[Stored data — start]

/-- **The energy-test row of ANY level-`N` state**: `⟨F(u), ū⟩ = ∫⟪f, ū⟫ − ν G`, `G = 4π² Σ|k|²‖û k‖²`
(generator = flux on the representative; the transport term `∫⟪ū,(ū·∇)ū⟫` vanishes). [folklore] -/
theorem nsGeneratorPairing_trunc_eq (ν : ℝ) (hf : Torus.IsSmooth f) (hu : IsLevel N u) :
    Torus.nsGeneratorPairing ν f u (trunc N u) =
      (∫ x, ⟪f x, trunc N u x⟫_ℝ) - ν * (4 * Real.pi ^ 2 * ∑ k ∈ Torus.freqBall N, Torus.freqNormSq k * ‖coef u k‖ ^ 2) := by
  have hS := Torus.isSmooth_fourierTruncate N ((u.1 : L2T3) : UnitAddTorus (Fin 3) → EuclideanSpace ℝ (Fin 3))
  change Torus.IsSmooth (trunc N u) at hS
  have hdiv : Torus.IsDivFree (trunc N u) := (isBandTest_trunc u).2.1
  rw [Torus.nsGeneratorPairing_eq_flux ν (hf.memLp 2) hS (coe_ae_eq_trunc u hu)]
  have hi1 : Integrable (fun x => ⟪trunc N u x, Torus.convect (trunc N u) (trunc N u) x⟫_ℝ) volume :=
    (hS.continuous.inner (hS.convect hS).continuous).integrable_unitAddTorus
  have hi2 : Integrable (fun x => ν * ⟪trunc N u x, Torus.laplacian (trunc N u) x⟫_ℝ) volume :=
    ((hS.continuous.inner hS.laplacian.continuous).integrable_unitAddTorus).const_mul ν
  have hi3 : Integrable (fun x => ⟪f x, trunc N u x⟫_ℝ) volume :=
    (hf.continuous.inner hS.continuous).integrable_unitAddTorus
  have hi12 : Integrable (fun x => ⟪trunc N u x, Torus.convect (trunc N u) (trunc N u) x⟫_ℝ +
      ν * ⟪trunc N u x, Torus.laplacian (trunc N u) x⟫_ℝ) volume := hi1.add hi2
  rw [integral_add hi12 hi3, integral_add hi1 hi2, integral_const_mul]
  -- the transport term vanishes
  have h1 : ∫ x, ⟪trunc N u x, Torus.convect (trunc N u) (trunc N u) x⟫_ℝ = 0 := by
    have h := Torus.integral_inner_convect_add_eq_zero hS hdiv hS hS
    have hsym : ∫ x, ⟪Torus.convect (trunc N u) (trunc N u) x, trunc N u x⟫_ℝ =
        ∫ x, ⟪trunc N u x, Torus.convect (trunc N u) (trunc N u) x⟫_ℝ :=
      integral_congr_ae (ae_of_all _ fun x => real_inner_comm _ _)
    linarith
  -- the Stokes term
  have h2 : ∫ x, ⟪trunc N u x, Torus.laplacian (trunc N u) x⟫_ℝ =
      -(4 * Real.pi ^ 2 * ∑ k ∈ Torus.freqBall N, Torus.freqNormSq k * ‖coef u k‖ ^ 2) := by
    rw [← toReal_eGradNormSq_trunc u, trunc,
      ← Torus.integral_inner_laplacian_fourierTruncate (integrable_coe u) N]
    exact integral_congr_ae ((coe_ae_eq_trunc u hu).mono fun x hx => by
      change ⟪Torus.fourierTruncate N _ x, _⟫_ℝ = ⟪_, _⟫_ℝ
      rw [hx]
      rfl)
  rw [h1, h2]
  ring

/-- **ROW A (energy row at a Galerkin steady state)**: `ν G = ∫⟪f, ū⟫`, `G = 4π² Σ|k|²‖û k‖²`. [folklore] -/
theorem rowA_eq (hf : Torus.IsSmooth f) (hu : IsLevel N u) (hst : IsGalerkinSteady ν f N u) :
    ν * (4 * Real.pi ^ 2 * ∑ k ∈ Torus.freqBall N, Torus.freqNormSq k * ‖coef u k‖ ^ 2) =
      ∫ x, ⟪f x, trunc N u x⟫_ℝ := by
  have h0 := hst (trunc N u) (isBandTest_trunc u)
  rw [nsGeneratorPairing_trunc_eq ν hf hu] at h0
  linarith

[Stored data — finish]

**Task requirements**
Working from the records above, write out verbatim only the lines from the line containing "rw [Torus.nsGeneratorPairing_eq_flux ν" through the line containing "have hi2 : Integrable".

**Solution**
  rw [Torus.nsGeneratorPairing_eq_flux ν (hf.memLp 2) hS (coe_ae_eq_trunc u hu)]
  have hi1 : Integrable (fun x => ⟪trunc N u x, Torus.convect (trunc N u) (trunc N u) x⟫_ℝ) volume :=
    (hS.continuous.inner (hS.convect hS).continuous).integrable_unitAddTorus
  have hi2 : Integrable (fun x => ν * ⟪trunc N u x, Torus.laplacian (trunc N u) x⟫_ℝ) volume :=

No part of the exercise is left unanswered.